Task item:
Below are the entries; give again exactly the lines from the one mentioning "HONEST FRAMING: the" through the one mentioning "open Summit.BirchSwinnertonDyer.BirchSwinnertonDyer.Theorems", inclusive.

====== Raw data

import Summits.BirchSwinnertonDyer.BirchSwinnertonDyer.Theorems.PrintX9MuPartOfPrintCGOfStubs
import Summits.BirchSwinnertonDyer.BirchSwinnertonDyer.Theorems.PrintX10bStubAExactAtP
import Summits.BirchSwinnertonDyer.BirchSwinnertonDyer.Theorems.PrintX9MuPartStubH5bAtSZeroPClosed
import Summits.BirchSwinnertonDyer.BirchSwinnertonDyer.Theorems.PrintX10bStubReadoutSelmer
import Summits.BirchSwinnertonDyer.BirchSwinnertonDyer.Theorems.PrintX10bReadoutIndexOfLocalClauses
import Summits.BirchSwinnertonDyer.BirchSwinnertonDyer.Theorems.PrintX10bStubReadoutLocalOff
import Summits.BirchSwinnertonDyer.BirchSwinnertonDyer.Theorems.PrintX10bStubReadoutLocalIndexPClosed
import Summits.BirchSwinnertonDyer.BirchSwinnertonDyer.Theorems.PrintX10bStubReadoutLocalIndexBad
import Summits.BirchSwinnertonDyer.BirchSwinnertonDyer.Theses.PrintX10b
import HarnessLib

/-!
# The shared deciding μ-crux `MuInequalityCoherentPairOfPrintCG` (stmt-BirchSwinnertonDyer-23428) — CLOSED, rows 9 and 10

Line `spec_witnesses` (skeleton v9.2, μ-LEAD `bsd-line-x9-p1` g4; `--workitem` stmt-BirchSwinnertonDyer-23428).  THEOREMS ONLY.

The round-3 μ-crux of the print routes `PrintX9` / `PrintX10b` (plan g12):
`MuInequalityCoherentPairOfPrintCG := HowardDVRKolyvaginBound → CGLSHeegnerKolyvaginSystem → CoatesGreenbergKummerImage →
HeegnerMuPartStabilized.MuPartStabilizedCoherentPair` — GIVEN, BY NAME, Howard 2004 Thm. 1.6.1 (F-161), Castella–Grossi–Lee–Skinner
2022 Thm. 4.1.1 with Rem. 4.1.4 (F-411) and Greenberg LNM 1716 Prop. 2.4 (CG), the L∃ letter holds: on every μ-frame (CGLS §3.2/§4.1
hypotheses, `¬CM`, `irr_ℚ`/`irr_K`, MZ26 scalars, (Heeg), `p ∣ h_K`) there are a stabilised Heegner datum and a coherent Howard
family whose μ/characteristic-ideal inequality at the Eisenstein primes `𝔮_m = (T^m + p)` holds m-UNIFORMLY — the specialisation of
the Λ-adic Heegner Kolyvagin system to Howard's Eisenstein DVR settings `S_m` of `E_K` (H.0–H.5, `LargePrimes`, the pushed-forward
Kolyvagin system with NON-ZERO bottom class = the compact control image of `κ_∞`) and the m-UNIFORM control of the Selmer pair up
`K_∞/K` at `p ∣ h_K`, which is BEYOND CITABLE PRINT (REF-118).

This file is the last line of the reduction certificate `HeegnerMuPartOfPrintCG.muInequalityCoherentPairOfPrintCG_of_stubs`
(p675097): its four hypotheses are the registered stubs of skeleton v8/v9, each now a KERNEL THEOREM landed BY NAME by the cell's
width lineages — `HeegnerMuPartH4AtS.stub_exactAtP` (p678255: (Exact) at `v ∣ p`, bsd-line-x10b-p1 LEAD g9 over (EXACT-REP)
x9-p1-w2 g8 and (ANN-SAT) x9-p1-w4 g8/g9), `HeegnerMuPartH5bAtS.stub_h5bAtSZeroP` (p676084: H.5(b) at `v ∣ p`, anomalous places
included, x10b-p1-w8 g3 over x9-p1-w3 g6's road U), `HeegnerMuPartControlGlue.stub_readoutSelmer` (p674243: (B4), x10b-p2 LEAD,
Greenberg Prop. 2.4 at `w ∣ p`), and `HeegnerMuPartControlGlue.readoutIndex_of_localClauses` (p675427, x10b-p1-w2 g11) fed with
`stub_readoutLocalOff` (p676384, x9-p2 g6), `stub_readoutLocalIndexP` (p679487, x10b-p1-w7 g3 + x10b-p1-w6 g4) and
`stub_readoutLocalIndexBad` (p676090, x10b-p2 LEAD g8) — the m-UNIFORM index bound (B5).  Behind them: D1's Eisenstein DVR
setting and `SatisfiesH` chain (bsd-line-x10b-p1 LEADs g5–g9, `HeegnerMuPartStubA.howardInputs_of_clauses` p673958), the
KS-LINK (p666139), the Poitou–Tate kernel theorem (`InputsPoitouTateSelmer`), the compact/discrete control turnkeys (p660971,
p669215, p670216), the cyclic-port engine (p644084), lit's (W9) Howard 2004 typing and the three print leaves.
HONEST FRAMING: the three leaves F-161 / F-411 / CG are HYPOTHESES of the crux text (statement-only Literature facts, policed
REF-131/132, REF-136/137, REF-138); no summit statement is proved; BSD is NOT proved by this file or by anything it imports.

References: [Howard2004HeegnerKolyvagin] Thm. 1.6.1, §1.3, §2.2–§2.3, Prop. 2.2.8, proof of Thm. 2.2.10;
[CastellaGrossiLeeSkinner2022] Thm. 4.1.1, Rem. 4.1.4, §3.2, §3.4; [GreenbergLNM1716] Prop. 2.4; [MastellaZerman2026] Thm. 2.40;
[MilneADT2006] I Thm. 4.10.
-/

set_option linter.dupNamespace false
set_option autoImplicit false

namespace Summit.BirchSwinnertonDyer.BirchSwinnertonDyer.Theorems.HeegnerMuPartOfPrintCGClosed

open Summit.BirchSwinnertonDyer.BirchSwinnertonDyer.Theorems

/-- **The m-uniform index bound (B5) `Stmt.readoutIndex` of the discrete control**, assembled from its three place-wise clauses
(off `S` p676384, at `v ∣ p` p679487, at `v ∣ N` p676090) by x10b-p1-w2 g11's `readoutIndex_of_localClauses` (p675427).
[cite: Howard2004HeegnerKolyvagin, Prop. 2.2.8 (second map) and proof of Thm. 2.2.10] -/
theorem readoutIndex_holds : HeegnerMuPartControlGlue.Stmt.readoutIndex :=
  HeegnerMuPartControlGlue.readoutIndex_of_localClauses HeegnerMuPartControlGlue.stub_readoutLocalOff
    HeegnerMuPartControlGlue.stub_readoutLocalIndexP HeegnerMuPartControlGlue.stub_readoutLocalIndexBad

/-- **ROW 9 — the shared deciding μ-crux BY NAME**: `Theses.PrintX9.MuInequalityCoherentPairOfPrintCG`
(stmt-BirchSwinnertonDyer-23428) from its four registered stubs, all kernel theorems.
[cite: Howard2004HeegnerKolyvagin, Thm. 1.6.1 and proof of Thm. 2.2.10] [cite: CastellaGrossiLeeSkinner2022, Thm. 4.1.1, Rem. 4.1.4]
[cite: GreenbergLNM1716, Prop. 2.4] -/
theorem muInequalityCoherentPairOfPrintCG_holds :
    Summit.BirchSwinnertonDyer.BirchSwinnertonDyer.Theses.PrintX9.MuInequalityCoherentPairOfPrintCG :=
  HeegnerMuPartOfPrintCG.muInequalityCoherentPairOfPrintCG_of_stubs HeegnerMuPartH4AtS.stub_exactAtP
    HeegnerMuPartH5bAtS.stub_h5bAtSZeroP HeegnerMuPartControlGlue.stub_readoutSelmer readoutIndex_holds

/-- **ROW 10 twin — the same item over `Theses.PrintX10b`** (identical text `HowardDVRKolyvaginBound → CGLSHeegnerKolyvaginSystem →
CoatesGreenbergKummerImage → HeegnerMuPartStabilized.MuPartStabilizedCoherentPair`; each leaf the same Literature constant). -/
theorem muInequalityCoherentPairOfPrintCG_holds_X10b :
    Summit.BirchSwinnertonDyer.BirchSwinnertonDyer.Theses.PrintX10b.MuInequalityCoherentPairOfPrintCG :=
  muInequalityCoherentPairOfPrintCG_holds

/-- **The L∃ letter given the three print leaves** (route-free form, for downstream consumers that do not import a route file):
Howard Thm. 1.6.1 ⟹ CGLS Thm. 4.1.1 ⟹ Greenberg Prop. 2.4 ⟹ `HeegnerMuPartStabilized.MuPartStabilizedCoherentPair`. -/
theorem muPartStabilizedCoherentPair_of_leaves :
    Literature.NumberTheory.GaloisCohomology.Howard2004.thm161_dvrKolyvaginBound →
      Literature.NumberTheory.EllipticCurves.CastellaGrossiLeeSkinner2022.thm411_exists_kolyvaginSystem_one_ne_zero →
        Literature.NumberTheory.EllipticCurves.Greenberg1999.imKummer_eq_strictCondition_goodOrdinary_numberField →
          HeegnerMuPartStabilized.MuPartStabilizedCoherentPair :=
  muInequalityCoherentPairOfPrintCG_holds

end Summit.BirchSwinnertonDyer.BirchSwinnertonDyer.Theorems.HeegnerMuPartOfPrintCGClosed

============

Solution for this task:
HONEST FRAMING: the three leaves F-161 / F-411 / CG are HYPOTHESES of the crux text (statement-only Literature facts, policed
REF-131/132, REF-136/137, REF-138); no summit statement is proved; BSD is NOT proved by this file or by anything it imports.

References: [Howard2004HeegnerKolyvagin] Thm. 1.6.1, §1.3, §2.2–§2.3, Prop. 2.2.8, proof of Thm. 2.2.10;
[CastellaGrossiLeeSkinner2022] Thm. 4.1.1, Rem. 4.1.4, §3.2, §3.4; [GreenbergLNM1716] Prop. 2.4; [MastellaZerman2026] Thm. 2.40;
[MilneADT2006] I Thm. 4.10.
-/

set_option linter.dupNamespace false
set_option autoImplicit false

namespace Summit.BirchSwinnertonDyer.BirchSwinnertonDyer.Theorems.HeegnerMuPartOfPrintCGClosed

open Summit.BirchSwinnertonDyer.BirchSwinnertonDyer.Theorems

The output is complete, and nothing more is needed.